Bristol Baseball’s Best

Frederick Ivor-Campbell

Only a few miles and nearly 125 years to the day from the start of one of the greatest feats in baseball history, the sport tragically lost one of its top ambassadors. On Friday, Frederick Ivor-Campbell was traveling on Route 195 E when his car was struck head-on by a westbound vehicle after its driver lost control and swerved across six lanes of traffic. Fred was pronounced dead at the scene, while his wife Alma was seriously injured in the crash. The news of his passing is being mourned by the thousands of loyal fans, friends, and colleagues across the country who had the honor of knowing him.

A former English professor at Kings College in New York, Fred Campbell was a member of the Society for American Baseball Research (SABR) for three decades and was, as the Bristol Phoenix described him in 1997, “one of the foremost experts on the origination and early days of baseball”. Fred wrote or edited several books including “Total Baseball – The Official Encyclopedia”, “Biographical Dictionary of American Sports”, and the Sporting News/SABR Award-winning “Baseball’s First Stars”. In addition to his fine research, Fred served in many official capacities for SABR, such as chair of the 19th Century Committee, member of the board of Directors, and Vice President. His tireless work ultimately earned him the group’s highest recognition, the Bob Davids Award, in 2003.

I first met Fred eleven years ago when he graciously shared his vast knowledge with a gritty bunch of ballplayers known as the Providence Grays Vintage Base Ball Club, while we prepared to recreate the sport the way it was played in Rhode Island back in 1884. As Fred explained to us at our first team meeting, that was when pitcher Charlie “Old Hoss” Radbourn did the impossible — leading his Providence Grays almost single-handedly to the National League pennant and first-ever World’s Series, winning an astronomical 59 games in the process! Today’s Grays, thanks much to Fred’s input, have been a pioneering force in the burgeoning sport ever since our first game on the Bristol Town Common in 1998. We, and the dozens of vintage clubs throughout the region that have followed, all owe a huge debt of gratitude to this kind, soft-spoken gentleman. With a youthful sparkle in his eye and loving wife by his side, Fred’s joy in watching the game, which he knew so intimately, being played on one of the nation’s oldest ball fields, was something special to behold. In his typical humble fashion, I’m sure he would claim this was repayment enough… but it’s not even close.

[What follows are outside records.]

/-! ### §1 The `R₀⟦T⟧` algebra of λ-matching, for any principal ideal of `Λ` -/

namespace Summit.BirchSwinnertonDyer.BirchSwinnertonDyer.Theorems.LambdaMatching

/-- **λ-matching ⟹ EQUALITY of ideals** in `R₀⟦T⟧` (Greenberg–Vatsal ∕ Emerton–Pollack–Weston's last step): for
an ideal `I = (g)` of `Λ = ℤ_p⟦T⟧`, if the images of `g` and of `L ∈ R₀⟦T⟧` both have `μ = 0` with their first unit
coefficient at the same index `n` (`λ = n`) and ONE divisibility holds after inverting `p`
(`p^k · L ∈ I·R₀⟦T⟧`), then `I·R₀⟦T⟧ = (L)`. Pure algebra over the complete DVR `R₀`.
[cite: Washington1997, §7.1 Prop. 7.2 and §13.2] [cite: EmertonPollackWeston2006, Thm. 1 (the mechanism)] -/
theorem ideal_map_eq_span_of_ratUpperBound_of_firstUnitCoeff {p : ℕ} [Fact p.Prime]
    {I : Ideal (IwasawaAlgebra p)} {g : IwasawaAlgebra p} (hg : I = Ideal.span {g})
    {L : UnrSeries p} {k n : ℕ}
    (hUB : C (((p : ℕ) : unrIntegers p) ^ k) * L ∈ I.map (PowerSeries.map (toUnr p)))
    (hFg : ‖((coeff n (PowerSeries.map (toUnr p) g) : unrIntegers p) : ℂ_[p])‖ = 1 ∧
      ∀ i < n, ‖((coeff i (PowerSeries.map (toUnr p) g) : unrIntegers p) : ℂ_[p])‖ < 1)
    (hFL : ‖((coeff n L : unrIntegers p) : ℂ_[p])‖ = 1 ∧
      ∀ i < n, ‖((coeff i L : unrIntegers p) : ℂ_[p])‖ < 1) :
    I.map (PowerSeries.map (toUnr p)) = Ideal.span {L} := by
  subst hg
  rw [Ideal.map_span, Set.image_singleton] at hUB ⊢
  exact span_singleton_eq_of_C_pow_mul_mem hUB hFg hFL

end Summit.BirchSwinnertonDyer.BirchSwinnertonDyer.Theorems.LambdaMatching

namespace Summit.BirchSwinnertonDyer.Rank1Residual.X11b

open Summit.BirchSwinnertonDyer.BirchSwinnertonDyer.Theorems.LambdaMatching

/-! ### §2 The last mile for a family of X-slots -/

/-- **`R₀`-frame + divisibility at every X-slot in a set ⟹ the `𝓞_{ℂ_p}⟦T⟧`-frame shape of the classical
B-atoms** (read `L` in `𝓞_{ℂ_p}⟦T⟧`: `R1.isBDPLFunctionInt_map`; transport each inclusion along `R₀ ⊆ 𝓞_{ℂ_p}`:
`R1.ideal_map_le_span_map_of_le`). Unconditional. [cite: Castella2018Erratum, (2.4) (p. 4)]
[cite: Castella2018, Thm. 3.1 (arXiv:1704.06608 p. 9)] -/
theorem P2.exists_intFrame_forall_of_unrFrame_of_forall_le {K : Type} [Field K] [NumberField K]
    (W : WeierstrassCurve ℚ) (p : ℕ) [Fact p.Prime] (κ : ZpExtension K p) (γ : Field.absoluteGaloisGroup K)
    [Fact (κ.IsTopGenerator γ)] (ι : PadicAlgCl p ≃+* ℂ) (𝔭 : HeightOneSpectrum (𝓞 K)) {N : ℕ}
    (f : CuspForm (CongruenceSubgroup.Gamma0 N) 2) (S : Set (HeightOneSpectrum (𝓞 K)))
    {ΩK : ℂ} {Ωp : (unrIntegers p)ˣ} {L : UnrSeries p} (hΩ : ΩK ≠ 0)
    (hL : IsBDPLFunction ι 𝔭 κ γ f ΩK ((Ωp : unrIntegers p) : ℂ_[p]) L)
    (hdiv : ∀ 𝔮 ∈ S, (XAc.charIdeal (W.baseChange K) p κ 𝔮 ∅ γ).map (PowerSeries.map (toUnr p)) ≤
      Ideal.span {L}) :
    ∃ (ΩK : ℂ) (Ωp : ℂ_[p]) (Q : PowerSeries 𝓞_ℂ_[p]), ΩK ≠ 0 ∧ ‖Ωp‖ = 1 ∧
      R1.IsBDPLFunctionInt p ι 𝔭 κ γ f ΩK Ωp Q ∧
      ∀ 𝔮 ∈ S, (XAc.charIdeal (W.baseChange K) p κ 𝔮 ∅ γ).map (PowerSeries.map (R1.toCpInt p)) ≤
        Ideal.span {Q} :=
  ⟨ΩK, ((Ωp : unrIntegers p) : ℂ_[p]), PowerSeries.map (R1.unrToCpInt p) L, hΩ,
    norm_coe_units_unrIntegers p Ωp, R1.isBDPLFunctionInt_map hL,
    fun 𝔮 h𝔮 ↦ R1.ideal_map_le_span_map_of_le p (hdiv 𝔮 h𝔮)⟩

/-! ### §3 The atom `P2.IMCDivSomeFrameOnTreeB W p` from FRAME + UB + INV -/

variable {W : WeierstrassCurve ℚ} {p : ℕ} [Fact p.Prime]

/-- **ROAD B12 at `p ≥ 5`, classical data: the EQUALITY `Ch_Λ(X_ac 𝔭bar)·R₀⟦T⟧ = (L)`** for an `R₀`-frame `L` at
`(ι', 𝔭_{ι'})` and an X-slot `𝔭bar ≠ 𝔭_{ι'}`, from UB (`∃ k, p^k·L ∈ Ch·R₀⟦T⟧`) and INV (a generator of `Ch`
and `L` have their first unit coefficient at the same index). Pure algebra; CONDITIONAL on the two shapes.
[cite: Washington1997, §7.1 Prop. 7.2 and §13.2] [cite: EmertonPollackWeston2006, Thm. 1 (mechanism)] -/
theorem P2.charIdeal_map_eq_span_of_ratUpperBound_of_invariantsMatch {K : Type} [Field K] [NumberField K]
    (κ : ZpExtension K p) (γ : Field.absoluteGaloisGroup K) [Fact (κ.IsTopGenerator γ)]
    (𝔭bar : HeightOneSpectrum (𝓞 K)) {L : UnrSeries p}
    (hUB : ∃ k : ℕ, C (((p : ℕ) : unrIntegers p) ^ k) * L ∈
      (XAc.charIdeal (W.baseChange K) p κ 𝔭bar ∅ γ).map (PowerSeries.map (toUnr p)))
    (hINV : ∃ (g : IwasawaAlgebra p) (n : ℕ),
      XAc.charIdeal (W.baseChange K) p κ 𝔭bar ∅ γ = Ideal.span {g} ∧
      (‖((coeff n (PowerSeries.map (toUnr p) g) : unrIntegers p) : ℂ_[p])‖ = 1 ∧
        ∀ i < n, ‖((coeff i (PowerSeries.map (toUnr p) g) : unrIntegers p) : ℂ_[p])‖ < 1) ∧
      (‖((coeff n L : unrIntegers p) : ℂ_[p])‖ = 1 ∧
        ∀ i < n, ‖((coeff i L : unrIntegers p) : ℂ_[p])‖ < 1)) :
    (XAc.charIdeal (W.baseChange K) p κ 𝔭bar ∅ γ).map (PowerSeries.map (toUnr p)) = Ideal.span {L} := by
  obtain ⟨k, hk⟩ := hUB
  obtain ⟨g, n, hg, hFg, hFL⟩ := hINV
  exact ideal_map_eq_span_of_ratUpperBound_of_firstUnitCoeff hg hk hFg hFL

/-- **ROAD B12 at `p ≥ 5`: the oriented classical atom (2.4)∃♭ᴮ `P2.IMCDivSomeFrameOnTreeB W p` from FRAME +
UB + INV** over its own binders — FRAME: an `R₀`-frame `(Ω_K ≠ 0, Ω_p ∈ R₀ˣ, L)` with Castella's interpolation
property at `(ι', 𝔭_{ι'})` (at `p ≥ 5` the printed A206 ∕ JIMJ18 display); UB: for every such frame and every
`𝔭bar ∋ p`, `𝔭bar ≠ 𝔭_{ι'}`, ONE RATIONAL Euler-system divisibility `∃ k, p^k·L ∈ Ch(X_ac 𝔭bar)·R₀⟦T⟧`; INV:
for every such frame and `𝔭bar`, matching first unit coefficients. The divisibility conjunct of the atom then
holds with EQUALITY in `R₀⟦T⟧` and is read in `𝓞_{ℂ_p}⟦T⟧` by §2. CONDITIONAL on all three; nothing booked.
[cite: Castella2018Erratum, (2.4) (p. 4) (the atom's display)] [cite: Castella2018, Thm. 3.1 (arXiv:1704.06608 p. 9)]
[cite: Washington1997, §7.1 Prop. 7.2 and §13.2] [cite: BurungaleCastellaSkinner2025, Thm. 1.2.4 (the partner's equality at p ≥ 5)] -/
theorem P2.imcDivSomeFrameOnTreeB_of_unrFrame_of_ratUpperBound_of_invariantsMatch
    (hFRAME : ∀ (N : ℕ) [NeZero N] (K : Type) [Field K] [NumberField K]
      (Dt : ModularParametrizationData W N) (H : HeegnerDatum N (NumberField.discr K)) (ι : K →+* ℂ)
      (P : (W.baseChange K).toAffine.Point),
      ClassX11b W p → 5 ≤ p → Surj W p → W.conductorNorm ℤ = N → IsImaginaryQuadratic K →
      Odd (NumberField.discr K) → ¬ (p : ℤ) ∣ NumberField.discr K → ¬ p ∣ Units.torsionOrder K →
      SatisfiesHeegnerHypothesis N K →
      (W.quadraticTwist (NumberField.discr K : ℚ)).entireLFunction 1 ≠ 0 →
      WeierstrassCurve.Affine.Point.map ι.toRatAlgHom P = heegnerPointComplex Dt H →
      ¬ (p : ℤ) ∣ Dt.c → ¬ IsOfFinAddOrder P →
      ∀ (κ : ZpExtension K p), κ.IsAnticyclotomic →
        ∀ (γ : Field.absoluteGaloisGroup K) [Fact (κ.IsTopGenerator γ)]
          (ι' : PadicAlgCl p ≃+* ℂ) (w₀ : InfinitePlace K) (P' : (W.baseChange K).toAffine.Point),
          WeierstrassCurve.Affine.Point.map w₀.embedding.toRatAlgHom P' = heegnerPointComplex Dt H →
          ∀ (e : K →+* ℚ_[p]),
            (∀ k : 𝓞 K, k ∈ (primeOfEmbeddingDatum p ι' w₀.embedding).asIdeal ↔ ‖e (k : K)‖ < 1) →
            ∃ (ΩK : ℂ) (Ωp : (unrIntegers p)ˣ) (L : UnrSeries p), ΩK ≠ 0 ∧
              IsBDPLFunction ι' (primeOfEmbeddingDatum p ι' w₀.embedding) κ γ Dt.f ΩK
                ((Ωp : unrIntegers p) : ℂ_[p]) L)
    (hUB : ∀ (N : ℕ) [NeZero N] (K : Type) [Field K] [NumberField K]
      (Dt : ModularParametrizationData W N) (H : HeegnerDatum N (NumberField.discr K)) (ι : K →+* ℂ)
      (P : (W.baseChange K).toAffine.Point),
      ClassX11b W p → 5 ≤ p → Surj W p → W.conductorNorm ℤ = N → IsImaginaryQuadratic K →
      Odd (NumberField.discr K) → ¬ (p : ℤ) ∣ NumberField.discr K → ¬ p ∣ Units.torsionOrder K →
      SatisfiesHeegnerHypothesis N K →
      (W.quadraticTwist (NumberField.discr K : ℚ)).entireLFunction 1 ≠ 0 →
      WeierstrassCurve.Affine.Point.map ι.toRatAlgHom P = heegnerPointComplex Dt H →
      ¬ (p : ℤ) ∣ Dt.c → ¬ IsOfFinAddOrder P →
      ∀ (κ : ZpExtension K p), κ.IsAnticyclotomic →
        ∀ (γ : Field.absoluteGaloisGroup K) [Fact (κ.IsTopGenerator γ)]
          (ι' : PadicAlgCl p ≃+* ℂ) (w₀ : InfinitePlace K) (P' : (W.baseChange K).toAffine.Point),
          WeierstrassCurve.Affine.Point.map w₀.embedding.toRatAlgHom P' = heegnerPointComplex Dt H →
          ∀ (e : K →+* ℚ_[p]),
            (∀ k : 𝓞 K, k ∈ (primeOfEmbeddingDatum p ι' w₀.embedding).asIdeal ↔ ‖e (k : K)‖ < 1) →
            ∀ (ΩK : ℂ) (Ωp : (unrIntegers p)ˣ) (L : UnrSeries p), ΩK ≠ 0 →
              IsBDPLFunction ι' (primeOfEmbeddingDatum p ι' w₀.embedding) κ γ Dt.f ΩK
                ((Ωp : unrIntegers p) : ℂ_[p]) L →
              ∀ (𝔭bar : HeightOneSpectrum (𝓞 K)), ((p : ℕ) : 𝓞 K) ∈ 𝔭bar.asIdeal →
                𝔭bar ≠ primeOfEmbeddingDatum p ι' w₀.embedding →
                ∃ k : ℕ, C (((p : ℕ) : unrIntegers p) ^ k) * L ∈
                  (XAc.charIdeal (W.baseChange K) p κ 𝔭bar ∅ γ).map (PowerSeries.map (toUnr p)))
    (hINV : ∀ (N : ℕ) [NeZero N] (K : Type) [Field K] [NumberField K]
      (Dt : ModularParametrizationData W N) (H : HeegnerDatum N (NumberField.discr K)) (ι : K →+* ℂ)
      (P : (W.baseChange K).toAffine.Point),
      ClassX11b W p → 5 ≤ p → Surj W p → W.conductorNorm ℤ = N → IsImaginaryQuadratic K →
      Odd (NumberField.discr K) → ¬ (p : ℤ) ∣ NumberField.discr K → ¬ p ∣ Units.torsionOrder K →
      SatisfiesHeegnerHypothesis N K →
      (W.quadraticTwist (NumberField.discr K : ℚ)).entireLFunction 1 ≠ 0 →
      WeierstrassCurve.Affine.Point.map ι.toRatAlgHom P = heegnerPointComplex Dt H →
      ¬ (p : ℤ) ∣ Dt.c → ¬ IsOfFinAddOrder P →
      ∀ (κ : ZpExtension K p), κ.IsAnticyclotomic →
        ∀ (γ : Field.absoluteGaloisGroup K) [Fact (κ.IsTopGenerator γ)]
          (ι' : PadicAlgCl p ≃+* ℂ) (w₀ : InfinitePlace K) (P' : (W.baseChange K).toAffine.Point),
          WeierstrassCurve.Affine.Point.map w₀.embedding.toRatAlgHom P' = heegnerPointComplex Dt H →
          ∀ (e : K →+* ℚ_[p]),
            (∀ k : 𝓞 K, k ∈ (primeOfEmbeddingDatum p ι' w₀.embedding).asIdeal ↔ ‖e (k : K)‖ < 1) →
            ∀ (ΩK : ℂ) (Ωp : (unrIntegers p)ˣ) (L : UnrSeries p), ΩK ≠ 0 →
              IsBDPLFunction ι' (primeOfEmbeddingDatum p ι' w₀.embedding) κ γ Dt.f ΩK
                ((Ωp : unrIntegers p) : ℂ_[p]) L →
              ∀ (𝔭bar : HeightOneSpectrum (𝓞 K)), ((p : ℕ) : 𝓞 K) ∈ 𝔭bar.asIdeal →
                𝔭bar ≠ primeOfEmbeddingDatum p ι' w₀.embedding →
                ∃ (g : IwasawaAlgebra p) (n : ℕ),
                  XAc.charIdeal (W.baseChange K) p κ 𝔭bar ∅ γ = Ideal.span {g} ∧
                  (‖((coeff n (PowerSeries.map (toUnr p) g) : unrIntegers p) : ℂ_[p])‖ = 1 ∧
                    ∀ i < n, ‖((coeff i (PowerSeries.map (toUnr p) g) : unrIntegers p) : ℂ_[p])‖ < 1) ∧
                  (‖((coeff n L : unrIntegers p) : ℂ_[p])‖ = 1 ∧
                    ∀ i < n, ‖((coeff i L : unrIntegers p) : ℂ_[p])‖ < 1)) :
    P2.IMCDivSomeFrameOnTreeB W p := by
  intro N _ K _ _ Dt H ι P hX h5 hs hN hK hodd hpd hμ hHN hLt hP hc hPinf κ hκ γ _ ι' w₀ P' hP' e he
  obtain ⟨ΩK, Ωp, L, hΩK, hL⟩ :=
    hFRAME N K Dt H ι P hX h5 hs hN hK hodd hpd hμ hHN hLt hP hc hPinf κ hκ γ ι' w₀ P' hP' e he
  have hle : ∀ 𝔮 ∈ {𝔮 : HeightOneSpectrum (𝓞 K) | ((p : ℕ) : 𝓞 K) ∈ 𝔮.asIdeal ∧
      𝔮 ≠ primeOfEmbeddingDatum p ι' w₀.embedding},
      (XAc.charIdeal (W.baseChange K) p κ 𝔮 ∅ γ).map (PowerSeries.map (toUnr p)) ≤ Ideal.span {L} := by
    intro 𝔮 h𝔮
    obtain ⟨h𝔮p, hne⟩ := h𝔮
    exact (P2.charIdeal_map_eq_span_of_ratUpperBound_of_invariantsMatch κ γ 𝔮
      (hUB N K Dt H ι P hX h5 hs hN hK hodd hpd hμ hHN hLt hP hc hPinf κ hκ γ ι' w₀ P' hP' e he ΩK Ωp L
        hΩK hL 𝔮 h𝔮p hne)
      (hINV N K Dt H ι P hX h5 hs hN hK hodd hpd hμ hHN hLt hP hc hPinf κ hκ γ ι' w₀ P' hP' e he ΩK Ωp L
        hΩK hL 𝔮 h𝔮p hne)).le
  obtain ⟨ΩK₁, Ωp₁, Q, hΩK₁, hΩp₁, hQ, hdiv⟩ :=
    P2.exists_intFrame_forall_of_unrFrame_of_forall_le W p κ γ ι' (primeOfEmbeddingDatum p ι' w₀.embedding)
      Dt.f _ hΩK hL hle
  exact ⟨ΩK₁, Ωp₁, Q, hΩK₁, hΩp₁, hQ, fun 𝔭bar h𝔭bar hne ↦ hdiv 𝔭bar ⟨h𝔭bar, hne⟩⟩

Like his favorite story of Old Hoss’ march toward immortality that he worked so hard to preserve, Frederick Ivor-Campbell’s memory should also be kept alive for future generations. However, just as a mid-season suspension of Radbourn was lifted on July 23, 1884 by Providence’s management after their only other pitcher jumped to another league, pressure must again be exerted on the powers that be in order for Fred to have his chance at lasting glory.

If the Bristol Athletic Hall of Fame can induct members who reached their prime as teenagers or whose impact was felt only at the local level, then surely there’s plenty of room for one of the most profound baseball intellectuals of his or any era — not to mention all of Bristol‘s other baseball greats missing from the plaques adorning the wall in the Town Hall. Indeed, not only are the two Bristolians who reached the majors absent from our Athletic Hall of Fame (that would be John Hamill and a player known only by the name of Sullivan in case you’re wondering), but so too is the best ballplayer to have ever called this town his home:

William Whyte

Billy Whyte was denied what certainly would’ve been a solid big league career simply because of the color of his skin!

In the above-mentioned Phoenix article, Frederick Ivor-Campbell coyly admitted he loved “seeing [his] name in print.” Well, I can’t think of a more fitting tribute to Fred, a person who filled so many minds and touched so many hearts with the history and wonder of our national pastime, than for him to see his name posthumously etched alongside the rest of Bristol baseball’s best.

Fred With The 2003 Bob Davids Award

He will be missed but hopefully never forgotten.